Giubilo! Le porte si aprono e, iniziata la visita, subito mi rendo conto che sì, le vetrine e la loro disposizione sono cambiate, tutto è nuovo, leggero, arioso e luminoso, ma la quantità di oggetti in esposizione non è affatto diminuita. Anzi! Il numero dei pezzi è addirittura cresciuto rispetto alla precedente sistemazione. Lungo le numerose sale di cui si compone questo piano del V&A, si vedono migliaia e migliaia di ceramiche e porcellane, di ogni genere, inglesi, europee, medio-orientali, americane e naturalmente cinesi, coreane e giapponesi. Alcuni spazi si caratterizzano per un approccio didattico, educativo. In una delle sale, ad esempio, si spiega praticamente in cosa consista un oggetto in ceramica, quali siano le differenze tra le varie composizioni terrose (ceramica, porcellana, terracotta, grés, etc.), quali siano le varie tecniche per realizzare un manufatto ceramico. Così in questo spazio sono esposti oggetti di varie datazioni e luoghi di provenienza, per un approccio interdisciplinare. In questa amplissima sala si trovano anche alcuni laboratori, forniti di paste ceramiche e di tutti gli utensili necessari, nei quali alcuni addetti sono pronti a spiegare praticamente come nasca un oggetto ceramico. In questa sezione non poche sono le occasioni di toccare un pezzo antico per soddisfare anche le necessità del tatto. Vi è pure una piccola sala studio con alcuni libri di libera consultazione e numerose postazioni con computer, grazie ai quali il visitatore può effettuare una ricerca su un particolare genere di manufatto ceramico, tra quelli conservati in museo.

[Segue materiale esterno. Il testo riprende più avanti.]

import Summits.ResolutionOfSingularities.ResolutionOfSingularities.Theorems.TowerDictionaryHoldsA
import Summits.ResolutionOfSingularities.ResolutionOfSingularities.Theorems.StalkThread2
import Summits.ResolutionOfSingularities.ResolutionOfSingularities.Theorems.KResidue
import Summits.ResolutionOfSingularities.ResolutionOfSingularities.Theorems.LinDisjoint
import HarnessLib

/-!
# «TowerDictionaryHolds», slice B (of 2) — `TightDefectClasses.TowerDictionary`, discharged

(lens-5 g39, node g39o; critic ROW 232 Q2a / ROW 238 window, door (M-Dict); letters 238a f1–f7 / 238b–k.)

`towerDictionary_holds : TowerDictionary` — VERBATIM, zero extra binders — via the instance-free
`exists_forcedWalk_of_rooted` (any algebraically closed `K ⊇ k` of characteristic `p`, separable over `k`, and any
injective `K`-frame `Θ : K[Z,u₁,u₂,u₃] → L`; instantiated at `K := AlgebraicClosure k`, `L := Frac K[Z,u]`).

The dictionary (architecture S′; slice A = `Theorems/TowerDictionaryHoldsA.lean`: `rho`, `exists_prime_symb_of_frame`):
* the `k`-side stages `B_i = ψ_i(𝒪_{X_i,x_i}) ⊆ L` [Theorems/StalkThread2: `exists_iStage_zero`, `ichain`, `inextCert`,
  `inextStage_fact`, `inextStage_dominates`, `inextStage_comp`], read as `k`-subalgebras; their residue fields are algebraic
  over `k` [Theorems/KResidue]; `μ_i : B_i ⊗_k K → L` is injective [Theorems/LinDisjoint, KThread]; the thread of `K`-rational
  points `𝔴_i` [Theorems/KStage §3 ← KChain]; the `K`-side stages `B̃_i = KCarrier.carrier μ_i 𝔴_i` with all their side
  conditions [Theorems/KStage §1–§2 ← KCarrier, KFibre, KThread];
* the stage-`0` frame `Φ₀` with `IsRoot` [Theorems/KFrames.exists_root_frame ← KRoot, FrameStep], the certified point blow-ups
  `ShallowPort.PointBlowupCert` BY NAME (`inextCert`), and the ℕ-recursion [Theorems/KFrames.nonempty_forcedWalk_of_chain ←
  KRoot.kframe_step ← FrameStep.frame_step, KCert.transport];
* isolation at every stage (D3) = slice A's `exists_prime_symb_of_frame` contradicted by `ForcedTower.isolated`
  [`KGener.ForcedTower.absurd_of_symb`].

All PROVED, 0 sorry; no new Literature fact; no instance / notation / axiom.
(Sources: Hauser2010 §G; CutkoskyPiltant2019 §2; ZariskiSamuel1958 Ch. III §15; Matsumura1987 §4–§9; folklore.)
-/

set_option linter.dupNamespace false

namespace Summit.ResolutionOfSingularities.ResolutionOfSingularities.Theorems.TowerDictionaryHolds

open CategoryTheory AlgebraicGeometry IsLocalRing TensorProduct
open Literature.AlgebraicGeometry.Resolution
open Literature.AlgebraicGeometry.Resolution.PointBlowup (State)
open Summit.ResolutionOfSingularities.ResolutionOfSingularities.Theorems.ForcedTowerClasses
open Summit.ResolutionOfSingularities.ResolutionOfSingularities.Theorems.TightDefectClasses
open Summit.ResolutionOfSingularities.ResolutionOfSingularities.Theorems.FrameStep
open Summit.ResolutionOfSingularities.ResolutionOfSingularities.Theorems.ShallowPort (PointBlowupCert)

noncomputable section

Tuttavia, la novità che più mi ha colpito è la presenza in alcune delle nuove sale di una sorta di deposito aperto. Mi spiego meglio. Le vetrine con gli oggetti ‘di prima scelta’ sono sistemate lungo le pareti, secondo tradizione museografica. Al centro della capiente sala, invece, si trovano due altre enormi vetrine, lunghe quasi come tutta la stanza e altrettanto alte; tra loro, al centro perfetto della sala, scorre un ampio corridoio chiuso sui due lati brevi da due imponenti porte a vetro trasparente. Le vetrine lunghe sono stipate di una quantità travolgente di pezzi, sistemati secondo ordini cronologici e tipologici, in maniera analoga a quello che si può vedere nei magazzini dei musei. Lo spazio centrale, invece, non aperto all’accesso del pubblico ma ben visibile dall’esterno, è utile al personale scientifico del museo, attrezzato con scala e tavolino per facilitare la ricerca di un oggetto.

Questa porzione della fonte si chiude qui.